Power analysis is used to optimize hypothesis tests and experimental designs. Since asymptotic normal approximations are valid for tests on \(\widehat{\gamma }_{1}\) in a wide variety of applications, we will focus our discussion on the Wald test. The Wald test uses the test statistic \(\frac{ \widehat{\theta }-\theta _{o}}{\widehat{SE}},\) where \(\widehat{\theta }\) and \(\widehat{SE}\) are the sample estimated statistic and standard error while \(\theta _{o}\) is the parameter value under the Null hypothesis. For example, in the commonly used test of statistical significance \(\theta _{o}=0\) and statistical software would report a t-statistic for Eq. (1) of \(\frac{\widehat{\gamma _{1}}\text { }-\text { }0}{\sigma _{ \widehat{\gamma _{1}}}}.\)

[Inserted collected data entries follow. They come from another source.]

import Summits.Ventures.PercRepro.PuncturedLYMTwoCoHypGenMain
import Summits.Ventures.PercRepro.PuncturedLYMTwoCoHypTheorem
import Summits.Ventures.PercRepro.PuncturedLYMTwoCoHypGenPosR

/-!
# PercRepro — TWO CO-HYPERPLANES OF ANY INTERSECTION, PART 7: THE THEOREM — (SP) FOR `upLevel j C₁ ∪ upLevel j C₂`
(p10, gen 35)

* `card_punctured_union_upLevel'` — `#P + C(n − m₁, j − m₁) + C(n − m₂, j − m₂) = C(n, j)` whenever `#(C₁ ∪ C₂) ≥ j + 2`;
* **`puncturedNMP_union_upLevel'`** — **the `j`-sets containing neither of two sets `C₁, C₂` with `#C_i ≤ j`,
  `#(C₁ ∖ C₂), #(C₂ ∖ C₁) ≥ 2` and `#(C₁ ∪ C₂) ≥ j + 2` have the normalised matching property against the level
  above, for every `2j + 1 ≤ n`** — the equal-split flow of parts 3–6 on `A = C₁ ∖ C₂`, `B = C₂ ∖ C₁`, `S = C₁ ∩ C₂`
  through the master lemma `puncturedNMP_gen_of_seq`.  (The disjoint case is `puncturedNMP_union_upLevel`.)
Nothing here asserts (SP), (PAV) or (NC) in general.
-/

namespace PercRepro.PuncturedLYM

open Finset

variable {α : Type} [Fintype α] [DecidableEq α]

/-- No `j`-set contains both `C₁` and `C₂` when `#(C₁ ∪ C₂) ≥ j + 2`. -/
theorem disjoint_upLevel_of_big' {j : ℕ} {C₁ C₂ : Finset α} (hbig : j + 2 ≤ (C₁ ∪ C₂).card) :
    Disjoint (upLevel j C₁) (upLevel j C₂) := by
  rw [disjoint_left]
  intro X h1 h2
  rw [mem_upLevel] at h1 h2
  have := card_le_card (union_subset h1.2 h2.2)
  rw [h1.1] at this
  omega

/-- **`#P + C(n − m₁, j − m₁) + C(n − m₂, j − m₂) = C(n, j)`** for `upLevel j C₁ ∪ upLevel j C₂`, `#(C₁ ∪ C₂) ≥ j + 2`. -/
theorem card_punctured_union_upLevel' {j : ℕ} {C₁ C₂ : Finset α} (hm₁j : C₁.card ≤ j) (hm₂j : C₂.card ≤ j)
    (hbig : j + 2 ≤ (C₁ ∪ C₂).card) :
    (punctured j (upLevel j C₁ ∪ upLevel j C₂)).card + (Fintype.card α - C₁.card).choose (j - C₁.card) +
      (Fintype.card α - C₂.card).choose (j - C₂.card) = (Fintype.card α).choose j := by
  unfold punctured
  have hsub : upLevel j C₁ ∪ upLevel j C₂ ⊆ (univ : Finset α).powersetCard j := by
    intro X hX
    rw [mem_union, mem_upLevel, mem_upLevel] at hX
    rw [mem_powersetCard]
    rcases hX with h | h <;> exact ⟨subset_univ X, h.1⟩
  have h := card_sdiff_add_card_eq_card hsub
  rw [card_union_of_disjoint (disjoint_upLevel_of_big' hbig), card_upLevel hm₁j, card_upLevel hm₂j,
    card_powersetCard, card_univ] at h
  omega

/-- **THE THEOREM: (SP) for the `j`-sets containing neither of two sets `C₁, C₂`** with `#C₁, #C₂ ≤ j`,
`#(C₁ ∖ C₂) ≥ 2`, `#(C₂ ∖ C₁) ≥ 2`, `#(C₁ ∪ C₂) ≥ j + 2` and `2j + 1 ≤ n`. -/
theorem puncturedNMP_union_upLevel' {j : ℕ} {C₁ C₂ : Finset α} (hm₁j : C₁.card ≤ j) (hm₂j : C₂.card ≤ j)
    (hA : 2 ≤ (C₁ \ C₂).card) (hB : 2 ≤ (C₂ \ C₁).card) (hbig : j + 2 ≤ (C₁ ∪ C₂).card)
    (hn : 2 * j + 1 ≤ Fintype.card α) : PuncturedNMP j (upLevel j C₁ ∪ upLevel j C₂) := by
  set n := Fintype.card α with hn_def
  set m₁ := C₁.card with hm₁_def
  set m₂ := C₂.card with hm₂_def
  set s := (C₁ ∩ C₂).card with hs_def
  -- the three pieces
  have hC₁ : (C₁ \ C₂) ∪ (C₁ ∩ C₂) = C₁ := sdiff_union_inter C₁ C₂
  have hC₂ : (C₂ \ C₁) ∪ (C₁ ∩ C₂) = C₂ := by rw [inter_comm]; exact sdiff_union_inter C₂ C₁
  have hAS : Disjoint (C₁ \ C₂) (C₁ ∩ C₂) := disjoint_sdiff_inter C₁ C₂
  have hBS : Disjoint (C₂ \ C₁) (C₁ ∩ C₂) := by rw [inter_comm]; exact disjoint_sdiff_inter C₂ C₁
  have hAB : Disjoint (C₁ \ C₂) (C₂ \ C₁) := by
    rw [disjoint_left]
    intro z h1 h2
    exact (mem_sdiff.1 h1).2 (mem_sdiff.1 h2).1
  have hcA : (C₁ \ C₂).card = m₁ - s := by
    have := card_sdiff_add_card_inter C₁ C₂
    omega
  have hcB : (C₂ \ C₁).card = m₂ - s := by
    have := card_sdiff_add_card_inter C₂ C₁
    rw [inter_comm] at this
    omega
  have hcU : (C₁ ∪ C₂).card = m₁ + m₂ - s := by
    have := card_union_add_card_inter C₁ C₂
    omega
  have hs₁ : s + 2 ≤ m₁ := by omega
  have hs₂ : s + 2 ≤ m₂ := by omega
  have hbig' : j + 2 ≤ m₁ + m₂ - s := by omega
  have hjn : j < n := by omega
  have key : PuncturedNMP j (upLevel j ((C₁ \ C₂) ∪ (C₁ ∩ C₂)) ∪ upLevel j ((C₂ \ C₁) ∪ (C₁ ∩ C₂))) := by
    apply puncturedNMP_gen_of_seq hjn hAB hAS hBS (by rw [hcA, hcB]; omega) (w3A n j m₁ m₂ s) (w3B n j m₁ m₂ s)
      (w3D n j m₁ m₂ s) (w3R n j m₁ m₂ s) (twoK n j m₁ m₂)
    · -- `twoK · #Y = #P`
      rw [hC₁, hC₂]
      have hY : (levelAbove α j).card = n.choose (j + 1) := by
        unfold levelAbove
        rw [card_powersetCard, card_univ]
      have hP := card_punctured_union_upLevel' hm₁j hm₂j hbig
      have hPq : ((punctured j (upLevel j C₁ ∪ upLevel j C₂)).card : ℚ) =
          (n.choose j : ℚ) - ((n - m₁).choose (j - m₁) : ℕ) - ((n - m₂).choose (j - m₂) : ℕ) := by
        have : ((punctured j (upLevel j C₁ ∪ upLevel j C₂)).card : ℚ) + ((n - m₁).choose (j - m₁) : ℕ) +
            ((n - m₂).choose (j - m₂) : ℕ) = (n.choose j : ℚ) := by exact_mod_cast hP
        linarith
      rw [hY, hPq]
      have hYpos : (0 : ℚ) < (n.choose (j + 1) : ℕ) := by exact_mod_cast Nat.choose_pos (by omega)
      have hr : (0 : ℚ) < ((n - j : ℕ) : ℚ) := by
        have : 1 ≤ n - j := by omega
        exact_mod_cast this
      have hch := choose_succ_mul_eq n j
      unfold twoK coK coP
      field_simp
      linear_combination (-1 : ℚ) * hch
    · intro a b d ha hb hd h1 h2
      simp only [hcA, hcB, ← hs_def] at ha hb hd h1 h2 ⊢
      exact w3_nonneg (s := s) hm₁j hm₂j hs₁ hs₂ hbig' hn a b d ha hb hd h1 h2
    · intro a b d ha hb hd h1 h2 hab _
      simp only [hcA, hcB, ← hs_def] at ha hb hd h1 h2 hab ⊢
      exact w3_row (s := s) (by omega) hm₁j (by omega) hm₂j (by omega) (by omega) hbig' hn a b d ha hb hd h1 h2 hab
    · intro a' b' d' ha hb hd h1 h2 hab _
      simp only [hcA, hcB, ← hs_def] at ha hb hd h1 h2 hab ⊢
      exact w3_col (s := s) (by omega) hm₁j (by omega) hm₂j hs₁ hs₂ hbig' hn a' b' d' ha hb hd h1 h2 hab
    · intro b' hb _ _
      simp only [hcA, hcB, ← hs_def] at hb ⊢
      exact w3_top₁ (s := s) (by omega) (by omega) b' hb
    · intro a' ha _ _
      simp only [hcA, hcB, ← hs_def] at ha ⊢
      exact w3_top₂ (s := s) (by omega) (by omega) a' ha
  rwa [hC₁, hC₂] at key

end PercRepro.PuncturedLYM
/-!
# Line `defect-compactness-design` for the crux `WindowTraceArch` (stmt-RiemannHypothesis-11195)

Lead's skeleton (line lead `prover-line-stmt-RiemannHypothesis-11195-0`, 2026-08-16), RESHAPED from
the crux-plan skeleton `Lines/defect_compactness_design.lean` (5 stubs) into 7 registered stubs with
the SAME composition idea: `stub_extension` is split into a dense-family stub and a continuity stub,
and the Mellin-decay/profile-summability lemma shared by the compactness and continuity steps is
factored out as `stub_domination` (taken as a hypothesis by both consumers, exactly as `stub_design`
takes `stub_acuteAngle`). Idea card: `Cruxes/WindowTraceArch/Ideas/defect-compactness-design`.

THE LINE. A witness of the archimedean rung is obtained as a BOUNDED DISPLACEMENT
`n ↦ x n + δ n` (`|δ n| ≤ D`) of ONE explicit log-sparse base configuration, the symmetric
França–LeClair lattice `FL = {t : 7 ≤ |t|, cos θ(t) = 0}` (`θ` = `riemannSiegelTheta`; its positive
points are the increasing-branch solutions of `θ(xₙ) = (n - 3/2)π`: 14.52, 20.65, 25.49, 29.74, …):

* `stub_design` (the engine, HARDEST, held by the lead): for every FINITE list of window Weil tests
  there is a bounded-displacement "design" of `FL` — unit atoms, equal weights — reproducing `W`
  EXACTLY on that list, with ONE displacement budget `D` for all lists (Bondarenko–Radchenko–Viazovska
  existence: push atoms along the gradient of a test combination and close with the acute-angle form of
  Brouwer's theorem, `stub_acuteAngle`, in the dimension of the test list);
* `stub_compactness` (Lemma DC, soft): bounded displacements live in the compact metrisable cube
  `[-D, D]^ℕ`; along a diagonal subsequence the designs converge atom by atom, and exactness on each
  fixed test passes to the limit by dominated convergence of the series (domination = `stub_domination`)
  — integrality is automatic because atoms stay atoms;
* `stub_denseFamily` + `stub_extensionOfDense` (soft): a countable family of window tests dense in
  every `C^k` sup-seminorm exists, and both `g ↦ Σₙ ĝ(½ + iγₙ)` (for any poly-profile family, by
  `stub_domination`) and `g ↦ W(g)` are continuous there, so exactness on the dense family is exactness
  on the window;
* `stub_domination` (soft, shared): for a poly-profile configuration `x` and a budget `D`, the values
  `ĝ(½ + i(xₙ + v))`, `|v| ≤ D`, are dominated by a summable sequence with sum
  `≤ K (‖g‖₁ + ‖g^{(k)}‖₁)` (`k` integrations by parts, `weilMellin_deriv`, + the count profile);
* `stub_base` supplies the enumeration and the log-sparsity of `FL`; `stub_acuteAngle` is the tree's
  `Brouwer.exists_zero_of_inner_nonneg_on_sphere` transported to `Fin m → ℝ`.

The composition `WindowTraceArch_of` is kernel-checked below; sorries occur only inside `stub_*`.

TRUTH STATUS. `stub_base`, `stub_acuteAngle`, `stub_domination`, `stub_compactness`,
`stub_denseFamily`, `stub_extensionOfDense`: classical analysis/topology, provable now.
`stub_design`: RH-implied (under RH the order-preserving matching `±xₙ ↦ ±γₙ` between `FL` and the zeta
ordinates with multiplicity is a bounded displacement, `|γₙ - xₙ| ≪ (1 + |S(γₙ)|)/log γₙ ≪ 1` by
`S(T) = O(log T)`, and it is exact on ALL tests by `Negative.ComplexSpectrum.hasSum_weilMellin_zeros`),
so no stub is refutable short of `¬ RH`, and no stub is an instance refuted by the landed `Negative/*`
lemmas (imported above as a scratch check).

DISPROOF USED (`Cruxes/WindowTraceArch/Disproof.lean` @c7e023ae5613, cycle 2, read 2026-08-16T06:15Z).
§1 `windowTraceArch_false_without_isWeilTest`: `IsWeilTest` is used at `stub_domination` (decay of `ĝ`
= smoothness) and at `stub_extensionOfDense` (`W` reads point values, `weilFunctional_spike`).
`windowTraceArchWithoutWindow_iff_spectralThesis`: the window enters at `stub_denseFamily` /
`stub_extensionOfDense` (density in `𝒟_K`, `K` the closed window) and at `stub_design` (designs are
asked only for window tests). §4 `LowZone.eleven_le_abs_of_windowTraceArch_witness`: every exact
displaced family has `|x n + δ n| ≥ 11`; consistent (first `FL` atom `14.52`, designs move it by `< 1`)
and a constraint the engine of `stub_design` must respect. §5 (disprover's reading of this line): no
stub cheaply false; `stub_base` TRUE via `strictMonoOn_riemannSiegelTheta_Ici_seven`.
-/

set_option linter.dupNamespace false

noncomputable section

open Complex Filter Set MeasureTheory
open scoped Real Topology BigOperators

namespace Summit.RiemannHypothesis.RiemannHypothesis.Cruxes.WindowTraceArch.DefectCompactnessDesign

open Literature.NumberTheory.LFunctions
open Summit.RiemannHypothesis.RiemannHypothesis.Theses.SpectralTrace

/-! ## The statements (named `Prop`s; the registered `stub_*` theorems below restate them verbatim
and fully qualified; `Registered.stub_*` are the name-keyed aliases taken as hypotheses of
`WindowTraceArch_of`) -/

/-- The symmetric França–LeClair lattice `FL = {t : 7 ≤ |t| ∧ cos θ(t) = 0}` (documentation
constant; the registered signatures inline the set). -/
def francaLeClair : Set ℝ := {t : ℝ | 7 ≤ |t| ∧ Real.cos (riemannSiegelTheta t) = 0}

/-- Polynomial local count profile of a configuration `x : ℕ → ℝ`: at most `C (1+|T|)^N` indices
`n` have `x n ∈ [T-1, T+1]` (phrased over finsets, so that no finiteness is presupposed). -/
def PolyProfile (x : ℕ → ℝ) (C : ℝ) (N : ℕ) : Prop :=
  ∀ (T : ℝ) (s : Finset ℕ), (∀ n ∈ s, |x n - T| ≤ 1) → (s.card : ℝ) ≤ C * (1 + |T|) ^ N

/-- Statement of `stub_base`: `FL` is injectively enumerated by `ℕ` and log-sparse (polynomial
local count profile). -/
def BaseStatement : Prop :=
    ∃ x : ℕ → ℝ, Function.Injective x ∧
      Set.range x = francaLeClair ∧
      ∃ (C : ℝ) (N : ℕ), PolyProfile x C N

/-- Statement of `stub_acuteAngle`: the acute-angle form of Brouwer's fixed-point theorem on
`Fin m → ℝ`. -/
def AcuteAngleStatement : Prop :=
    ∀ (m : ℕ) (R : ℝ), 0 < R → ∀ f : (Fin m → ℝ) → (Fin m → ℝ), Continuous f →
      (∀ c : Fin m → ℝ, ∑ i, c i ^ 2 = R ^ 2 → 0 ≤ ∑ i, c i * f c i) →
      ∃ c : Fin m → ℝ, ∑ i, c i ^ 2 ≤ R ^ 2 ∧ f c = 0

/-- Statement of `stub_design`: given the acute-angle lemma, bounded-displacement designs of `FL`
exist for every finite list of window tests, with one budget `D`. -/
def DesignStatement : Prop :=
    AcuteAngleStatement →
    ∀ x : ℕ → ℝ, Function.Injective x →
      Set.range x = francaLeClair →
      ∃ D : ℝ, ∀ (g : ℕ → ℝ → ℂ) (m : ℕ),
        (∀ j, IsWeilTest (g j) ∧ tsupport (g j) ⊆ Icc (-Real.log 2) (Real.log 2)) →
        ∃ δ : ℕ → ℝ, (∀ n, |δ n| ≤ D) ∧
          ∀ j < m, HasSum (fun n => weilMellin (g j) (1 / 2 + ((x n + δ n : ℝ) : ℂ) * I))
            (weilFunctional (g j))

/-- Statement of `stub_domination` (shared analytic lemma): along a poly-profile configuration and
inside a displacement budget `D`, the transform of a Weil test is dominated by a summable sequence
whose sum is controlled by `‖f‖₁ + ‖f^{(k)}‖₁`. -/
def DominationStatement : Prop :=
    ∀ (x : ℕ → ℝ) (C D : ℝ) (N : ℕ), PolyProfile x C N →
      ∃ (K : ℝ) (k : ℕ), ∀ f : ℝ → ℂ, IsWeilTest f →
        ∃ b : ℕ → ℝ, Summable b ∧
          (∀ (n : ℕ) (v : ℝ), |v| ≤ D →
            ‖weilMellin f (1 / 2 + ((x n + v : ℝ) : ℂ) * I)‖ ≤ b n) ∧
          ∑' n, b n ≤ K * ((∫ t, ‖f t‖) + ∫ t, ‖iteratedDeriv k f t‖)

/-- Statement of `stub_compactness` (Lemma DC, displacement form), given domination. -/
def CompactnessStatement : Prop :=
    DominationStatement →
    ∀ (x : ℕ → ℝ) (C D : ℝ) (N : ℕ) (g : ℕ → ℝ → ℂ) (δ : ℕ → ℕ → ℝ),
      PolyProfile x C N →
      (∀ j, IsWeilTest (g j)) → (∀ k n, |δ k n| ≤ D) →
      (∀ j, ∀ᶠ k in atTop,
        HasSum (fun n => weilMellin (g j) (1 / 2 + ((x n + δ k n : ℝ) : ℂ) * I))
          (weilFunctional (g j))) →
      ∃ δ' : ℕ → ℝ, (∀ n, |δ' n| ≤ D) ∧
        ∀ j, HasSum (fun n => weilMellin (g j) (1 / 2 + ((x n + δ' n : ℝ) : ℂ) * I))
          (weilFunctional (g j))

/-- Density of a countable family `g` of window tests in every `C^k` sup-seminorm of the space of
Weil tests supported in the closed window. -/
def IsDenseWindowFamily (g : ℕ → ℝ → ℂ) : Prop :=
    (∀ j, IsWeilTest (g j) ∧ tsupport (g j) ⊆ Icc (-Real.log 2) (Real.log 2)) ∧
    ∀ f : ℝ → ℂ, IsWeilTest f → tsupport f ⊆ Icc (-Real.log 2) (Real.log 2) →
      ∀ (k : ℕ) (ε : ℝ), 0 < ε → ∃ j, ∀ i ≤ k, ∀ t : ℝ, ‖iteratedDeriv i (f - g j) t‖ ≤ ε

The power of a statistical test is the probability that the test correctly rejects the null hypothesis and is equal to 1-Pr[type II error]. Holding all other factors constant, the most powerful test is always preferred. The power of the test depends on (i) sample size through the estimated standard error, (ii) probability of a Type I error, and (iii) the effect size \(\widehat{ \gamma }_{1}\). To show how these variables are related under simple random sampling we present a series of visualizations in Fig. 1.Footnote 8 The first panel illustrates the distribution of our estimator \(\widehat{\gamma }_{1}\) under the Null hypothesis (\(\gamma _{1}=0\) ) for a two sided test which defines the rejection region as the shaded area that captures the probability of making a Type 1 error. We refer to this as the Null distribution and the standard deviation of the distribution is given by the estimated standard error \(\sigma _{\widehat{\gamma }_{1}}\). The conventional experimental design first fixes the probability of a Type I error at 5%. The effect size presented in the second panel is assumed to be 2.5 standard deviations away from the Null value. The third panel presents the alternative distribution, which is distributed Normal with the mean taking the value of the effect size and the standard deviation identical to that of the Null distribution \(\sigma _{\widehat{\gamma }_{1}}\). Prior to conducting a study, the researcher is unaware of the effect size and can be faced with a difficult choice on choosing a value. However, for many laboratory experiments one could use a prediction from a comparative static exercise of the underlying theory to make a meaningful and plausible choice for the effect size.

Fig. 1
figure 1

Illustrating how statistical power is calculated for a two-sided test of statistical significance. The panels in this illustrate how statistical power is calculated for a test of the Null of no difference at the 5% level when the effect is 2.5σ away from the Null value. The rejection region of the test is shown in panel 1, panel 2 shows the effect lands in the rejection region and panel 3 illustrates that the alternative distribution is centered at the effect size. The final panel shows that statistical power is the probability the Null is rejected at the 5% when the effect is 2.5σ away from the Null value

The fourth panel shows how to calculate statistical power, the chance a researcher will be able to detect an effect of the size introduced in the second panel, if there really is one. We place a vertical line at the “significance” cutoff of 1.96 from the Null distribution. The unshaded area under the alternative distribution to the left of this line provide us with the probability that we would fail to reject the null if we had an effect of 2.5. The shaded area under the alternative distribution to the right of the line is our statistical power; thus the greater the shaded area, the greater the statistical power. Lastly, sample size plays a role since it affects the size of the estimated standard error and hence variation in both the Null and alternative distributions. Larger samples often increase statistical power.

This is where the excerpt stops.